My Facebook profile is pretty standard. I have a nice and clear profile picture that depicts me in some very nice clothes, my cover photo is very artistic, my “Likes” are mainstream and show what I am actually like (with some dashes of sophisticated taste here and there,) and I have very detailed and updated personal information which include where do I go to school, my major, and where do I work. Overall I present what Liu would call a “Prestige statement” with drops of “Authenticity statements” sprinkled around. So for this post I have decided that I would change my Facebook profile. And boy did I change it. I decided to go all out with a totally new look and details that would portray a “Theatrical statement.” I changed my profile picture, my cover photo, I added new “Likes” such as Tampax, Romney, and The Christian Youth Association, and changed my personal information to being a 34 year old women who is “in an open relationship” status. What I thought would change right away was the advertisements on the side, but to my surprise nothing too drastic appeared, maybe it takes more than a few days for Facebook to apply their algorithm and change my ads.

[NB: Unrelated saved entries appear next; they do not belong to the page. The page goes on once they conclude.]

/-- **(4.9) near `V = 1` + (4.14) ⇒ (4.15)₁ «⟨(δ²/δB²)𝐄(1), B₁, ∂λ⟩ = 0», in `V`-coordinates** (p. 284): if `𝐄` is
`C²` at `1`, invariant under the gauge flows of every `λ` near `V = 1` for small `t` ((4.7)), and (4.14)
`D𝐄(1) = 0`, then `D²𝐄(1)(u, ∂λ) = 0` for every direction `u = B₁` and gauge function `λ` — the lineage's abstract
chain `…B12Ward59.h415_of_gaugeGenerators` (gen 19) fed with the CONCRETE generator fields `U ↦ L_λ(1 + U)`
(affine, value `−∂λ` at `U = 0`) and the infinitesimal invariance `fderiv_apply_gaugeGenerator_eq_zero`.
[cite: Balaban1987RG1, (4.7) p.282, (4.9) p.283, (4.14)-(4.15) p.284] -/
theorem hessian_one_apply_grad_eq_zero {ℰ : (Λ → T → 𝔄) → F} (e : Λ → T) (hℰ : ContDiffAt ℝ 2 ℰ 1)
    (h47 : ∀ lam : T → 𝔄, ∀ᶠ W in 𝓝 (1 : Λ → T → 𝔄), ∀ᶠ t in 𝓝 (0 : ℝ),
      ℰ (fun ν x => exp (t • lam x) * W ν x * exp (-(t • lam (x + e ν)))) = ℰ W)
    (h414 : fderiv ℝ ℰ 1 = 0) (u : Λ → T → 𝔄) (lam : T → 𝔄) :
    fderiv ℝ (fderiv ℝ ℰ) 1 u (fun ν y => lam (y + e ν) - lam y) = 0 := by
  classical
  choose L hL using fun lam' : T → 𝔄 => exists_generatorCLM (Λ := Λ) e lam'
  set ℰ₁ : (Λ → T → 𝔄) → F := fun U => ℰ (1 + U) with hℰ₁
  have hD : ∀ U, fderiv ℝ ℰ₁ U = fderiv ℝ ℰ (1 + U) := fun U => fderiv_comp_add_left 1
  have hD' : fderiv ℝ ℰ₁ = fun U => fderiv ℝ ℰ (1 + U) := funext hD
  have hDD : fderiv ℝ (fderiv ℝ ℰ₁) 0 = fderiv ℝ (fderiv ℝ ℰ) 1 := by
    rw [hD']
    have h := fderiv_comp_add_left (𝕜 := ℝ) (f := fderiv ℝ ℰ) (x := (0 : Λ → T → 𝔄)) (1 : Λ → T → 𝔄)
    rwa [add_zero] at h
  have h1C : ContDiffAt ℝ 2 ℰ₁ 0 := by
    have h : ContDiffAt ℝ 2 ℰ ((fun U : Λ → T → 𝔄 => 1 + U) 0) := by simpa using hℰ
    exact h.comp 0 (contDiffAt_const.add contDiffAt_id)
  have hdiff : ∀ᶠ W in 𝓝 (1 : Λ → T → 𝔄), DifferentiableAt ℝ ℰ W := by
    filter_upwards [hℰ.eventually (by simp)] with W hW
    exact hW.differentiableAt (by simp)
  have hc : Tendsto (fun U : Λ → T → 𝔄 => 1 + U) (𝓝 0) (𝓝 1) := by
    have hcts : Continuous (fun U : Λ → T → 𝔄 => 1 + U) := by fun_prop
    simpa using hcts.tendsto 0
  have hX : ∀ lam' : T → 𝔄, DifferentiableAt ℝ (fun U : Λ → T → 𝔄 => L lam' (1 + U)) 0 :=
    fun lam' => (L lam').differentiableAt.comp 0 ((differentiableAt_const _).add differentiableAt_id)
  have hX0 : ∀ lam' : T → 𝔄, (fun U : Λ → T → 𝔄 => L lam' (1 + U)) 0 =
      -(fun ν y => lam' (y + e ν) - lam' y) := by
    intro lam'
    simp only [add_zero, hL]
    funext ν y
    simp
  have hinv : ∀ lam' : T → 𝔄, ∀ᶠ U in 𝓝 (0 : Λ → T → 𝔄), fderiv ℝ ℰ₁ U (L lam' (1 + U)) = 0 := by
    intro lam'
    filter_upwards [hc.eventually (hdiff.and (h47 lam'))] with U hU
    rw [hD, hL]
    exact fderiv_apply_gaugeGenerator_eq_zero e lam' hU.1 hU.2
  have h414₁ : fderiv ℝ ℰ₁ 0 = 0 := by rw [hD, add_zero, h414]
  have h := h415_of_gaugeGenerators (𝕜 := ℝ) h1C e (fun lam' U => L lam' (1 + U)) hX hX0 hinv h414₁ u lam
  rwa [hDD] at h

end GaugeFlow

/-! ## §3. The exponential chart `V = exp iB`: (4.15)₁ at `B = 0` for `B ↦ 𝐄(exp iB)` -/

section Chart

variable {𝔄 : Type*} [NormedRing 𝔄] {Λ T : Type*}

/-- `exp i0 = 1`: the chart `B ↦ (exp B_ν(x))` (print: `V = exp iB`, the factor `i` absorbed) at `B = 0`.
[folklore] -/
theorem expChart_zero : (fun ν x => exp ((0 : Λ → T → 𝔄) ν x)) = (1 : Λ → T → 𝔄) := by
  funext ν x
  simp [exp_zero]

What I also did was I posted status updates and Instegram pictures that I would not normally post. These included pictures of objects I would never take picture of in my life, and the captions and status updates that I posted were very unlike what I usually post, and involved elements of performance, or “restored behaviors” that were mentioned in Papacharissi‘s article Without You, I’m Nothing: Performances of the Self on Twitter . The elements I used included “Play“— In my case I used lighthearted humor and Hashtags, and “Reordering” and “Exaggeration“— which in my case included playing around with the grammar and selecting a certain kind of punctuation to express overstatement.
I was very intrigued to see how my friends would react to this sudden and drastic change. Especially due to the fact that I have two distinct groups of friends on Facebook, which include my American friends on the one hand, and my Israeli friends from back home on the other. Oh yes I almost forgot, I also have my mom and sister as Facebook friends, a joyous detail which I forgot, a perfect example of what Marwick & boyd refer to as my “nightmare audience,” and a classic example of “context collapse“. All of my friends reacted pretty much the same, and comments varied from person to person and from platform to platform. I got some pretty interesting and funny comments on Facebook, text messages from concerned friends, a call from my sister and an email from my mom. All of these had one thing in common— they all thought someone broke into my Facebook account and/or stole my phone/laptop. Back home In Israel me and my friends have a thing that we do, a little prank we pull on our friends whenever they leave the room and leave their laptops on open to their Facebook accounts, or if they leave their phone on the table. We call it a “Facebook terrorism attack,” an Israeli equivalent to the American “Frape” (Facebook rape.) We mostly mess around with status updates or put phallic pictures as profile pictures, the usual. The reaction is priceless, especially when the victim does not discover the changes until a few days later.
Except for “Likes” that I got from my sister who is like Tom from Myspace, sharing her “Likes” with me on every occasion, I did get a lot of “Likes” to most of the changes I made which did make me feel like people care about me in a certain way and were very supportive of my Facebook sex change and future time travel. But honestly, I felt a certain discomfort when changing my Facebook profile. The person I presented wasn’t myself, or even close to my true self. It felt very inorganic. The scariest thing was that all of my changes were now on the Facbebook servers, and will probably stay there until the end of time or the end of Facebook, whichever comes first (I think time.) This process of what Weber & Mitchell refer to as some sort of trail or “digital fingerprint” made me even more self-conscious about the process, as these changes are now a permanent part of my online identity. When finally changing my details back after this weekend social-experiment participant-observation, I actually sighed, smiled, and had a very good night sleep.